*WHAT THIS TASK INVOLVES*:
Where the line with "determinant hypothesis). -/" appears below, start writing out lines exactly, and finish with the line with "hM _ (ofRealVec_mem_Strip", which is included; write out nothing else.

[Items from a dataset]
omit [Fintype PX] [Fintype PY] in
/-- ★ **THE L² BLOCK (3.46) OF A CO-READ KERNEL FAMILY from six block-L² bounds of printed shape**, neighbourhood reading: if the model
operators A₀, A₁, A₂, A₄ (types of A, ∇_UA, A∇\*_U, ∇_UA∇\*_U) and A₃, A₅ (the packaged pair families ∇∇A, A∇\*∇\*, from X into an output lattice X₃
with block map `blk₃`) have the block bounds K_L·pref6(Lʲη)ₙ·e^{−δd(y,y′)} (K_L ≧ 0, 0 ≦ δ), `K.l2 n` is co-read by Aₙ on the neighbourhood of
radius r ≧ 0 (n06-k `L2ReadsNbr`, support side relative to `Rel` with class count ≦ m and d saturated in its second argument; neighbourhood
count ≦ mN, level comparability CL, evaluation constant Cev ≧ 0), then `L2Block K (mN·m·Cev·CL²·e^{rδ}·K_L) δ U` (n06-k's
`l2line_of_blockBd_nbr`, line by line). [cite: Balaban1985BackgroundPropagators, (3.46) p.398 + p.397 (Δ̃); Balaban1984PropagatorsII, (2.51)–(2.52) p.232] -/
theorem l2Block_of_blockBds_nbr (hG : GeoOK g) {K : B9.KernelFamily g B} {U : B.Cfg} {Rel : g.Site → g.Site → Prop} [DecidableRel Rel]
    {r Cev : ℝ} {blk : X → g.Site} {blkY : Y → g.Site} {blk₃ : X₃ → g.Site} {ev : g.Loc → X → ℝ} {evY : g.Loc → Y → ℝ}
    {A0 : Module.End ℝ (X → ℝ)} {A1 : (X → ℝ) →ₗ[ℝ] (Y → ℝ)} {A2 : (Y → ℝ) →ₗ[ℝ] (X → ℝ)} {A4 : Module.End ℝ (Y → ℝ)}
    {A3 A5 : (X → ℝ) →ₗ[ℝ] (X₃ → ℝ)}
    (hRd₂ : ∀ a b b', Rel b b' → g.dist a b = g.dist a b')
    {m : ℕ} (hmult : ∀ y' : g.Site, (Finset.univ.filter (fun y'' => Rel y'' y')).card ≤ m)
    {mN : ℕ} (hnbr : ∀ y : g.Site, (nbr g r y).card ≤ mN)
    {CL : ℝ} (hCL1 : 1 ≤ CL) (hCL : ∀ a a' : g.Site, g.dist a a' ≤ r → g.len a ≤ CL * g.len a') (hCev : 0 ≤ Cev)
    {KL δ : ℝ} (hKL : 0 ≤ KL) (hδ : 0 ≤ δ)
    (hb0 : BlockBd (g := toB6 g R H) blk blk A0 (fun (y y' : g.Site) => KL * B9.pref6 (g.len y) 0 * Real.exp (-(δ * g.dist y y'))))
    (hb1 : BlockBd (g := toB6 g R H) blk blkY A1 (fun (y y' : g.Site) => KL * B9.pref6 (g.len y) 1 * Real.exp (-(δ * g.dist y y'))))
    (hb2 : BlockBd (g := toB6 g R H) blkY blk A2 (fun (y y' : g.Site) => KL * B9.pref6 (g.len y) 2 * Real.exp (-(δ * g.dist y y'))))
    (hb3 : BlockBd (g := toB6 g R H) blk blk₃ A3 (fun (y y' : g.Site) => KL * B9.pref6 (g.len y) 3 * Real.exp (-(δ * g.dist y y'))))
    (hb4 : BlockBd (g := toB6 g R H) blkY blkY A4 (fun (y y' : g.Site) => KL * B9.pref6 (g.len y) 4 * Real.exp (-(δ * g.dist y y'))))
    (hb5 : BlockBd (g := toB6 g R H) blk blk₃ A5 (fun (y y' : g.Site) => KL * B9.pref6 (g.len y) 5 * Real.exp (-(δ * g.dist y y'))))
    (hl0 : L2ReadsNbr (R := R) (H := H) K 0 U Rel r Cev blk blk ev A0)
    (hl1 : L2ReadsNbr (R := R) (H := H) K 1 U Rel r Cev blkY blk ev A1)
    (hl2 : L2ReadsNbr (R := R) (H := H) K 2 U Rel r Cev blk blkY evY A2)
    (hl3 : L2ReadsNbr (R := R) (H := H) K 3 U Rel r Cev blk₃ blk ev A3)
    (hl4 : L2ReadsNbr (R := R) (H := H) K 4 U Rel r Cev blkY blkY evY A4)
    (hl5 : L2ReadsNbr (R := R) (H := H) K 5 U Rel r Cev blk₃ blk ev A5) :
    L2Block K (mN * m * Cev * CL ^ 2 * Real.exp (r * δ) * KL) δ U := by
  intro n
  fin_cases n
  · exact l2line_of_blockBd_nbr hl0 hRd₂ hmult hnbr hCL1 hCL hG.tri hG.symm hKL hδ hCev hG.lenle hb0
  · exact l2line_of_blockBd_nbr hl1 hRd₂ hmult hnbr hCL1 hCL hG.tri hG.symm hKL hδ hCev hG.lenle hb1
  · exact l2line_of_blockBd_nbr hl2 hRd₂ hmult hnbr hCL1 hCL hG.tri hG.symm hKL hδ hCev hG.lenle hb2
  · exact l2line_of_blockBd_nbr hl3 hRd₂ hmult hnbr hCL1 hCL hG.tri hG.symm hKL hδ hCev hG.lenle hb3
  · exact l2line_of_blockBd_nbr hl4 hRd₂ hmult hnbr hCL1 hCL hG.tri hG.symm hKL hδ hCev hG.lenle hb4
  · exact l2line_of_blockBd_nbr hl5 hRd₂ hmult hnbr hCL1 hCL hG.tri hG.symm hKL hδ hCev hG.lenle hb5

* * *

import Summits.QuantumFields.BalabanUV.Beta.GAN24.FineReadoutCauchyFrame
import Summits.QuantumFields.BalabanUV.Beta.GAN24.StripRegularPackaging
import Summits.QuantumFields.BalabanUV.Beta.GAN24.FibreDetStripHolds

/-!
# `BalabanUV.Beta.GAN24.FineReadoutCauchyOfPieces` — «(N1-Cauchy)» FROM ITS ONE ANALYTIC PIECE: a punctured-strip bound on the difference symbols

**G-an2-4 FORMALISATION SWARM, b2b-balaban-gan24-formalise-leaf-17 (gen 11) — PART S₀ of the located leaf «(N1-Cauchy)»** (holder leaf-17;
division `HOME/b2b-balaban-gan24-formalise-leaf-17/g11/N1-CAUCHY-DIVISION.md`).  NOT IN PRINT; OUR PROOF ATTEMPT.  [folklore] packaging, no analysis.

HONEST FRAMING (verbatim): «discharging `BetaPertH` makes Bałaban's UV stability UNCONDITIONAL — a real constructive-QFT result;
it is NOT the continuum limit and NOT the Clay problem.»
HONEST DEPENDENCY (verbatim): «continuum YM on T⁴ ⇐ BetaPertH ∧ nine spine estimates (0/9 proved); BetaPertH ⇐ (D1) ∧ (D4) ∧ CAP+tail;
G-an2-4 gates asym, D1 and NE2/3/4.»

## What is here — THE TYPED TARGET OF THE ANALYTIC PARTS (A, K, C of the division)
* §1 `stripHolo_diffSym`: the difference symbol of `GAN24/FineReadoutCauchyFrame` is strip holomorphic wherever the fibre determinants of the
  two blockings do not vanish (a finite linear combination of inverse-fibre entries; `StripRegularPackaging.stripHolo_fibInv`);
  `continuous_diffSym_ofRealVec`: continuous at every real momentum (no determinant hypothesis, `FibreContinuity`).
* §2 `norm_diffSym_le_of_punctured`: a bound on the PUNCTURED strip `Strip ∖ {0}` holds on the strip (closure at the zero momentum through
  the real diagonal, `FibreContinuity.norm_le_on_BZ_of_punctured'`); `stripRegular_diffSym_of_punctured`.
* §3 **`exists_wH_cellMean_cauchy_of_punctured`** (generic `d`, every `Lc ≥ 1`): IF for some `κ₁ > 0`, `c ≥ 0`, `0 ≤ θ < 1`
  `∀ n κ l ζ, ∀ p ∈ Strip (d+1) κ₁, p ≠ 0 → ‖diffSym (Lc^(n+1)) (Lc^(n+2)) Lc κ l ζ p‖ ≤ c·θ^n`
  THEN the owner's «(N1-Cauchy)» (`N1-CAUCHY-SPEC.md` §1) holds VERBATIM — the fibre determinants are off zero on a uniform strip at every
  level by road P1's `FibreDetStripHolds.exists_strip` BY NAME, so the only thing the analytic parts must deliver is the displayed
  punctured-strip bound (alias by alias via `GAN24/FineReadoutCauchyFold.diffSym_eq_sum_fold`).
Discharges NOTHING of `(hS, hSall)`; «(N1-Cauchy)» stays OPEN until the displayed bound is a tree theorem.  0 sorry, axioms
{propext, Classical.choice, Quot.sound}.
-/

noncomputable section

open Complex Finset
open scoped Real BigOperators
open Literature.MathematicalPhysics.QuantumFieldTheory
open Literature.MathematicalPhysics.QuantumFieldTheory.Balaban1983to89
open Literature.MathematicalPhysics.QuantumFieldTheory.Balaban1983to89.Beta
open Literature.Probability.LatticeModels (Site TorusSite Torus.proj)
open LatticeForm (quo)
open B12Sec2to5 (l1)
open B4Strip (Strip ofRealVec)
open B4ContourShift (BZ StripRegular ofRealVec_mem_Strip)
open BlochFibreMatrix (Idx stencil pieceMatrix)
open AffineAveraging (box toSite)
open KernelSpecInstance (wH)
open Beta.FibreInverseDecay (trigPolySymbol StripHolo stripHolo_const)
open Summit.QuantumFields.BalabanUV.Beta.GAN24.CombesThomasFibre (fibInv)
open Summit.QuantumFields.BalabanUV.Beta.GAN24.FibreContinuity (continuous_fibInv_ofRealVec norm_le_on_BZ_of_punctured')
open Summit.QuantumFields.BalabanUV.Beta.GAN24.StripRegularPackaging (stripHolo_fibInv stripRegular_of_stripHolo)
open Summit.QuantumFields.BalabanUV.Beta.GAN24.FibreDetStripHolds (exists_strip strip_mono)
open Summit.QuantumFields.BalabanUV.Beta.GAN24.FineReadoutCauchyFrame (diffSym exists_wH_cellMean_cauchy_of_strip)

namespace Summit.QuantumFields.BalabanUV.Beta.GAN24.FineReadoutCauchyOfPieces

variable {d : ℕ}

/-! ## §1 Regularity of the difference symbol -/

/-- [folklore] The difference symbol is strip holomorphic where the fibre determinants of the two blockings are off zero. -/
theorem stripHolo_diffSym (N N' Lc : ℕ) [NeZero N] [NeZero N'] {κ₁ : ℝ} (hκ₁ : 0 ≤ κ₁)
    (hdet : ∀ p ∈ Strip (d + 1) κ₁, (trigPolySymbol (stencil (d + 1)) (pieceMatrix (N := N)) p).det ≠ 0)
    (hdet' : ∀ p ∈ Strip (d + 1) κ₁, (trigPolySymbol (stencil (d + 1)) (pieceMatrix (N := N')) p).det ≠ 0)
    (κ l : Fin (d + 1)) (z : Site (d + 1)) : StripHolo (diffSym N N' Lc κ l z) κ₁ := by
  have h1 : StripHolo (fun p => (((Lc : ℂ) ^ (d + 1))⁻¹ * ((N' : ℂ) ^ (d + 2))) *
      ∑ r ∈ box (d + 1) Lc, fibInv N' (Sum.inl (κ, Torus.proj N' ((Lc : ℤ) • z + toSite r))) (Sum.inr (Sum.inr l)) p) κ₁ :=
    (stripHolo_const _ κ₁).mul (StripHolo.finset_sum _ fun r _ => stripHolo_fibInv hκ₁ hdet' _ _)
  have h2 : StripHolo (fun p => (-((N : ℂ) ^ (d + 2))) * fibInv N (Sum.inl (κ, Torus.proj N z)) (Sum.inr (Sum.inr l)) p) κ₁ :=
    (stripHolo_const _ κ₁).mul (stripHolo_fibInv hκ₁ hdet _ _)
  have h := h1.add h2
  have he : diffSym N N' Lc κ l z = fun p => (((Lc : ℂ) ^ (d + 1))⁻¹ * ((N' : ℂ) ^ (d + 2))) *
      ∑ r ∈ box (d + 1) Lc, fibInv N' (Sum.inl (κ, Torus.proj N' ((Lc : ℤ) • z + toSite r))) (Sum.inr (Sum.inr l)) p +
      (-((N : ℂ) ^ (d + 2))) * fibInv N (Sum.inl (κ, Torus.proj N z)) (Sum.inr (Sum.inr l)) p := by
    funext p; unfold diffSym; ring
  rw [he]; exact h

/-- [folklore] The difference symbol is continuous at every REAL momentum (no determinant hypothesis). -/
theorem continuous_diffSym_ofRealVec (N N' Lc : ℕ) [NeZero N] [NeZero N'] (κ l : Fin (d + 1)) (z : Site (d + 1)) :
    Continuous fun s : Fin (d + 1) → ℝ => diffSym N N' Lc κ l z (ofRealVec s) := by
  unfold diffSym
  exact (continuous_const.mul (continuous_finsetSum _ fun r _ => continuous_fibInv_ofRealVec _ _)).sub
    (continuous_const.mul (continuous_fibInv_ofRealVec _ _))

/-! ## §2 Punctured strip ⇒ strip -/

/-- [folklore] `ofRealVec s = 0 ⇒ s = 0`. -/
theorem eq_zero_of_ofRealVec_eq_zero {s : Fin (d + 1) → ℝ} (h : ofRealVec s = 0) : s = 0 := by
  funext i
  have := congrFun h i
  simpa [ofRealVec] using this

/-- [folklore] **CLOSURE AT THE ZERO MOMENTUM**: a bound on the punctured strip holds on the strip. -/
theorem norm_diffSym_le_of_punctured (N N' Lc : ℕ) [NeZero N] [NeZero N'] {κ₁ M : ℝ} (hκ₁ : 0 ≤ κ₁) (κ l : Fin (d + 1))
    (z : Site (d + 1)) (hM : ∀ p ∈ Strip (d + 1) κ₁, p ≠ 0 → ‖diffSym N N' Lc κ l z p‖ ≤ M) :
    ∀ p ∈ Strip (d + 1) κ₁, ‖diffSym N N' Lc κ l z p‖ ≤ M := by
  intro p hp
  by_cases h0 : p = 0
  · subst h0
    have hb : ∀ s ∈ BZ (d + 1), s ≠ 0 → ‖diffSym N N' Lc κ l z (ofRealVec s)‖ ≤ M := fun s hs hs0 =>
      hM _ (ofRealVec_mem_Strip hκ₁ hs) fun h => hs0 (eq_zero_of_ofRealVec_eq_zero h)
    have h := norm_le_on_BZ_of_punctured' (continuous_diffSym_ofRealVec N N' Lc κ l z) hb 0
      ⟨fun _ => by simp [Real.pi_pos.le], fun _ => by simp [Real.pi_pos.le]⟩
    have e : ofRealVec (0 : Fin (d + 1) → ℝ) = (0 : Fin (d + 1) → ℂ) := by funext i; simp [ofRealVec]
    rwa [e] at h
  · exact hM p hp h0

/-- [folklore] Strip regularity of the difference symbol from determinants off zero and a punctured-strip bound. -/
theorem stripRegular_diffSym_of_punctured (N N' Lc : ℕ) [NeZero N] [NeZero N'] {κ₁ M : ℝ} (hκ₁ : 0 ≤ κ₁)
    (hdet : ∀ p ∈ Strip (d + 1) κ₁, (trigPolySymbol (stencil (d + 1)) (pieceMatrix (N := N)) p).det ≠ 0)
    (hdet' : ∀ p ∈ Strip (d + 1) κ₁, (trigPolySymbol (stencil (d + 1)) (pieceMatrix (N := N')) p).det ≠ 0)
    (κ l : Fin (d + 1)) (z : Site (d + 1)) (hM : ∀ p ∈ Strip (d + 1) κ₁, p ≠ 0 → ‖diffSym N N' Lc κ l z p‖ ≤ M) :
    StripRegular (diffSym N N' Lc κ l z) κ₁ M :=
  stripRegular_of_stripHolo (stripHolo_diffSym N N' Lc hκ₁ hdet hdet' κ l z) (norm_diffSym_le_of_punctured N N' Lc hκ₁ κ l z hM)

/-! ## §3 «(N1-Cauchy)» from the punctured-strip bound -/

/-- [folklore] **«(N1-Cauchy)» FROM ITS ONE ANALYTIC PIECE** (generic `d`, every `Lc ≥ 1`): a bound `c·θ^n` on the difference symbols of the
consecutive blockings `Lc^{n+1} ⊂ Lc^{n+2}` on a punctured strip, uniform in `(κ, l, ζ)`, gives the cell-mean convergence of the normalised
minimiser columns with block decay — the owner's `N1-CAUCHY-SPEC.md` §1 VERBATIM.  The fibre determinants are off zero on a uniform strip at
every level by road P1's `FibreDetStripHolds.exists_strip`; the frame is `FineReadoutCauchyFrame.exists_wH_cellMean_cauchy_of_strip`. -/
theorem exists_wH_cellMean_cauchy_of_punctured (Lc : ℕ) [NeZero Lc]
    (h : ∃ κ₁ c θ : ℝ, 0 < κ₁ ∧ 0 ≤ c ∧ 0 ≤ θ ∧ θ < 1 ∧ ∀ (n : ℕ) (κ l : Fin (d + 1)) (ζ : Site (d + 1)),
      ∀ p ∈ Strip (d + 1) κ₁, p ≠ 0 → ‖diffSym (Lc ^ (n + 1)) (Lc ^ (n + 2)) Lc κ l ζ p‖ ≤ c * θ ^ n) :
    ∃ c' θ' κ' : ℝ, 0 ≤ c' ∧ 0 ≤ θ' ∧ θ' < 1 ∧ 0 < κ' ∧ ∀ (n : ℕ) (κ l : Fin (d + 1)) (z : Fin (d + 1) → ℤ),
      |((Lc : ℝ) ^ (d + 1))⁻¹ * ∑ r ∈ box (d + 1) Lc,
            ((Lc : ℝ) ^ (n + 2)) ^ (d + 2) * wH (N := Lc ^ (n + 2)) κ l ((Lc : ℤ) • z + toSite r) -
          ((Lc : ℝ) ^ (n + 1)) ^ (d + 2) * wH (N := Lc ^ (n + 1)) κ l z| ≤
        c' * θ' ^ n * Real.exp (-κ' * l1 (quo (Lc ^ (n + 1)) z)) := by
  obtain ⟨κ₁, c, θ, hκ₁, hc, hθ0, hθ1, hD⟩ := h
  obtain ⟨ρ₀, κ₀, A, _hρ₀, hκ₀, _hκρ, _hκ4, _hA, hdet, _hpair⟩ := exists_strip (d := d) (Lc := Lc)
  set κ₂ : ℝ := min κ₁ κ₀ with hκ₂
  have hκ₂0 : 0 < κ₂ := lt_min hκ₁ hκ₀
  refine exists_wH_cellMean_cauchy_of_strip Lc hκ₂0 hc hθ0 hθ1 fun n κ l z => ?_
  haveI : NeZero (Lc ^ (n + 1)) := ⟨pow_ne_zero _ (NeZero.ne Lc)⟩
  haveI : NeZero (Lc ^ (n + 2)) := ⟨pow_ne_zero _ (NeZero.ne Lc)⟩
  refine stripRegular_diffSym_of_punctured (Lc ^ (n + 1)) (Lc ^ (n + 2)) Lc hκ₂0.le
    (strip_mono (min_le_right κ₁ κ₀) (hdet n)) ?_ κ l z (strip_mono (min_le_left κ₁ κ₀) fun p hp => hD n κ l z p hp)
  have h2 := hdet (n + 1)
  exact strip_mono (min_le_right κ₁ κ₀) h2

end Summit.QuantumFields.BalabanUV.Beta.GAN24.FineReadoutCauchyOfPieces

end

--

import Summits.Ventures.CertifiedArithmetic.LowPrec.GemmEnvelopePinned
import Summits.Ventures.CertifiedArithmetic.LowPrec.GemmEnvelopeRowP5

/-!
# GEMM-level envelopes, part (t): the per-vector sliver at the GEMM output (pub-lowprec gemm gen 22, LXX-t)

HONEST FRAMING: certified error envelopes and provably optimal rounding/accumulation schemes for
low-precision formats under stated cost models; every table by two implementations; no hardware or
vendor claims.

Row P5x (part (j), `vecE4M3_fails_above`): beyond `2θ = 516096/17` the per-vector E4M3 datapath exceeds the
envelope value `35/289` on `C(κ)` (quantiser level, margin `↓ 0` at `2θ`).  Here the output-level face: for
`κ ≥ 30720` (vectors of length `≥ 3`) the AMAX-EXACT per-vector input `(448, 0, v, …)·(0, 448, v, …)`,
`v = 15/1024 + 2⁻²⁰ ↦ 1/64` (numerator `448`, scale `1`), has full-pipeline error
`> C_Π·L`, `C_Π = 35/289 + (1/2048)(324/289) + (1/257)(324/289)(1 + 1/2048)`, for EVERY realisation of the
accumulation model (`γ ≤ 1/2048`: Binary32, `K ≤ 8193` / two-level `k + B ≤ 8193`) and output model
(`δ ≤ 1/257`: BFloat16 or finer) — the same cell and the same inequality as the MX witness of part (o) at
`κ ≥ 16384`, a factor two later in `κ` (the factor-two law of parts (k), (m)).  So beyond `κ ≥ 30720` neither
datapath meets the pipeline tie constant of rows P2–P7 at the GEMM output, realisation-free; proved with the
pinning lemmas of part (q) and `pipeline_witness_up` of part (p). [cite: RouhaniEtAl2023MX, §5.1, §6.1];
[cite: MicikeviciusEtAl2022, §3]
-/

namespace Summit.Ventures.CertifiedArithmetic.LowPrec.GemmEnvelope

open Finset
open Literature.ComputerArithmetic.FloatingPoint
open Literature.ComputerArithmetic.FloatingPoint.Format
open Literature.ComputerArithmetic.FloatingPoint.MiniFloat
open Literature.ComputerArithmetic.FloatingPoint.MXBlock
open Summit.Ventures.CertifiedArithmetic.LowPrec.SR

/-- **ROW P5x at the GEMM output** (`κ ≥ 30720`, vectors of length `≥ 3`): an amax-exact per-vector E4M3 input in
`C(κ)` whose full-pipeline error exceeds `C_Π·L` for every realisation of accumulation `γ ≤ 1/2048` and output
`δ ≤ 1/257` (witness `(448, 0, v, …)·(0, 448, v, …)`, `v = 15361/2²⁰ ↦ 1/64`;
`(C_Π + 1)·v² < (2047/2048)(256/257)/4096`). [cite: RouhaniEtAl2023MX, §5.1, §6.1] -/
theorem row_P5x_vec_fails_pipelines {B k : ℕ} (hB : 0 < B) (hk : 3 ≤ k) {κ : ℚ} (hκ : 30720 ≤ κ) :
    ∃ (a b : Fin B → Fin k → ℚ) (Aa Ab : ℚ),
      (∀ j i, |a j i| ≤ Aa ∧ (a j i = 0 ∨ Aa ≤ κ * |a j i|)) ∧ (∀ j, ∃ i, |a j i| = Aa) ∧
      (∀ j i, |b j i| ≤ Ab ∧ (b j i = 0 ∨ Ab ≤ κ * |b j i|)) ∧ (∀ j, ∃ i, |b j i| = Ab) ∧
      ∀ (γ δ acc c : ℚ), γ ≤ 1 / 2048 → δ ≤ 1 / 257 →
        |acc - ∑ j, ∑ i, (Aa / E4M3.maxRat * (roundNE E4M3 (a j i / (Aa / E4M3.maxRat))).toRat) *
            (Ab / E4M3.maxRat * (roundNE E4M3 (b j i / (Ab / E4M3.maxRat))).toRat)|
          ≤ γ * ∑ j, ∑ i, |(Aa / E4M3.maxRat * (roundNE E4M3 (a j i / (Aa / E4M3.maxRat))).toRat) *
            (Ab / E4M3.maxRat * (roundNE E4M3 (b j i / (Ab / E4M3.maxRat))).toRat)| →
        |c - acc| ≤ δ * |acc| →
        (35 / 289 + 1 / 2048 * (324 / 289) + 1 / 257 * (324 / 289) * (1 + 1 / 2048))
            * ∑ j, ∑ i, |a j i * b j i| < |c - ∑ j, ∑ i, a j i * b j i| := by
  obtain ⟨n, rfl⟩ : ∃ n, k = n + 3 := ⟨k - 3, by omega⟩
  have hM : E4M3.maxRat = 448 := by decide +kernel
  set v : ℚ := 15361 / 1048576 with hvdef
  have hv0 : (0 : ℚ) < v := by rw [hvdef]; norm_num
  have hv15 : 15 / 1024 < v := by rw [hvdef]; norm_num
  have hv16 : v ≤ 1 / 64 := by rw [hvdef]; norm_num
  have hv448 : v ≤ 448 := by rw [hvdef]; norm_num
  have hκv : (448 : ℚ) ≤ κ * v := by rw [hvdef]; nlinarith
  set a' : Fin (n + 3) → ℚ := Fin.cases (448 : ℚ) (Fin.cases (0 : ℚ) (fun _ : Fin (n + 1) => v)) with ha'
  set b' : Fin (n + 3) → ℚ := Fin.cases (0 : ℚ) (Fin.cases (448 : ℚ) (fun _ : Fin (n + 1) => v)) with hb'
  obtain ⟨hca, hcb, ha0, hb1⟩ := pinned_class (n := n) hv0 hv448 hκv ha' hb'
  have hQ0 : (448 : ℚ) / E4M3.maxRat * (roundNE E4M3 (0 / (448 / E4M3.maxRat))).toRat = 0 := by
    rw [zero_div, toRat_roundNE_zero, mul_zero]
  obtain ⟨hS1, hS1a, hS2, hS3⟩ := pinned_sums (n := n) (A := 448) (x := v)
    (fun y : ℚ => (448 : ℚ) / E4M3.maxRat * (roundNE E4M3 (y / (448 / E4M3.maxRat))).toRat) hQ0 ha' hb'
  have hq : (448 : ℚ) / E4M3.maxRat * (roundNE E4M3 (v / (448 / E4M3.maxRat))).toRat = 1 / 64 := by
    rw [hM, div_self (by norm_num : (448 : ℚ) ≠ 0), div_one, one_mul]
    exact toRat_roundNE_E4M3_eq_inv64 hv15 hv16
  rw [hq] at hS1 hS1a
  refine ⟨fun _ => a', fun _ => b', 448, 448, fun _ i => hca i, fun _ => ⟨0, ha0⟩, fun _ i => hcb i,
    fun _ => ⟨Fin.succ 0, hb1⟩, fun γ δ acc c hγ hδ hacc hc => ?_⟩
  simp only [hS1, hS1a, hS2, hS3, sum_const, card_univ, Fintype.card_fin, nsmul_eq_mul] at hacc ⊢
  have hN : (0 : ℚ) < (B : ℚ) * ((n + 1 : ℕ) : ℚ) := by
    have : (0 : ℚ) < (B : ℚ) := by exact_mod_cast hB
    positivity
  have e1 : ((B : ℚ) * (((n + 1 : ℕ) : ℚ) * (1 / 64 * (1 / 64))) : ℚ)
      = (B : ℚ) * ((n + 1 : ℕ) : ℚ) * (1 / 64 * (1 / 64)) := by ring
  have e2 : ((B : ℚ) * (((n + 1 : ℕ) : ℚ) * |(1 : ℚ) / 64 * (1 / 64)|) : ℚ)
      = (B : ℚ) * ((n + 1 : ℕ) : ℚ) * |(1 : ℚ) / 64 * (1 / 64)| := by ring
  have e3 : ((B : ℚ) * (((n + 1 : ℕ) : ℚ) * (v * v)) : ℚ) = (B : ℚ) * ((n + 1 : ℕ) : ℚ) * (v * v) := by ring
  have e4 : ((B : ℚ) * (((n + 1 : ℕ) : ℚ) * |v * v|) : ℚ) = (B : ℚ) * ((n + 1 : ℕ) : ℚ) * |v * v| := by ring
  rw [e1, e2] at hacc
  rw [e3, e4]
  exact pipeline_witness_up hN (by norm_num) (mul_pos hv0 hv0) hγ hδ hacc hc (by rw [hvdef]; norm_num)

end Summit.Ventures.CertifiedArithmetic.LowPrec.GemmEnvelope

*RESULT BELOW*:
/-- [folklore] The difference symbol is continuous at every REAL momentum (no determinant hypothesis). -/
theorem continuous_diffSym_ofRealVec (N N' Lc : ℕ) [NeZero N] [NeZero N'] (κ l : Fin (d + 1)) (z : Site (d + 1)) :
    Continuous fun s : Fin (d + 1) → ℝ => diffSym N N' Lc κ l z (ofRealVec s) := by
  unfold diffSym
  exact (continuous_const.mul (continuous_finsetSum _ fun r _ => continuous_fibInv_ofRealVec _ _)).sub
    (continuous_const.mul (continuous_fibInv_ofRealVec _ _))

/-! ## §2 Punctured strip ⇒ strip -/

/-- [folklore] `ofRealVec s = 0 ⇒ s = 0`. -/
theorem eq_zero_of_ofRealVec_eq_zero {s : Fin (d + 1) → ℝ} (h : ofRealVec s = 0) : s = 0 := by
  funext i
  have := congrFun h i
  simpa [ofRealVec] using this

/-- [folklore] **CLOSURE AT THE ZERO MOMENTUM**: a bound on the punctured strip holds on the strip. -/
theorem norm_diffSym_le_of_punctured (N N' Lc : ℕ) [NeZero N] [NeZero N'] {κ₁ M : ℝ} (hκ₁ : 0 ≤ κ₁) (κ l : Fin (d + 1))
    (z : Site (d + 1)) (hM : ∀ p ∈ Strip (d + 1) κ₁, p ≠ 0 → ‖diffSym N N' Lc κ l z p‖ ≤ M) :
    ∀ p ∈ Strip (d + 1) κ₁, ‖diffSym N N' Lc κ l z p‖ ≤ M := by
  intro p hp
  by_cases h0 : p = 0
  · subst h0
    have hb : ∀ s ∈ BZ (d + 1), s ≠ 0 → ‖diffSym N N' Lc κ l z (ofRealVec s)‖ ≤ M := fun s hs hs0 =>
      hM _ (ofRealVec_mem_Strip hκ₁ hs) fun h => hs0 (eq_zero_of_ofRealVec_eq_zero h)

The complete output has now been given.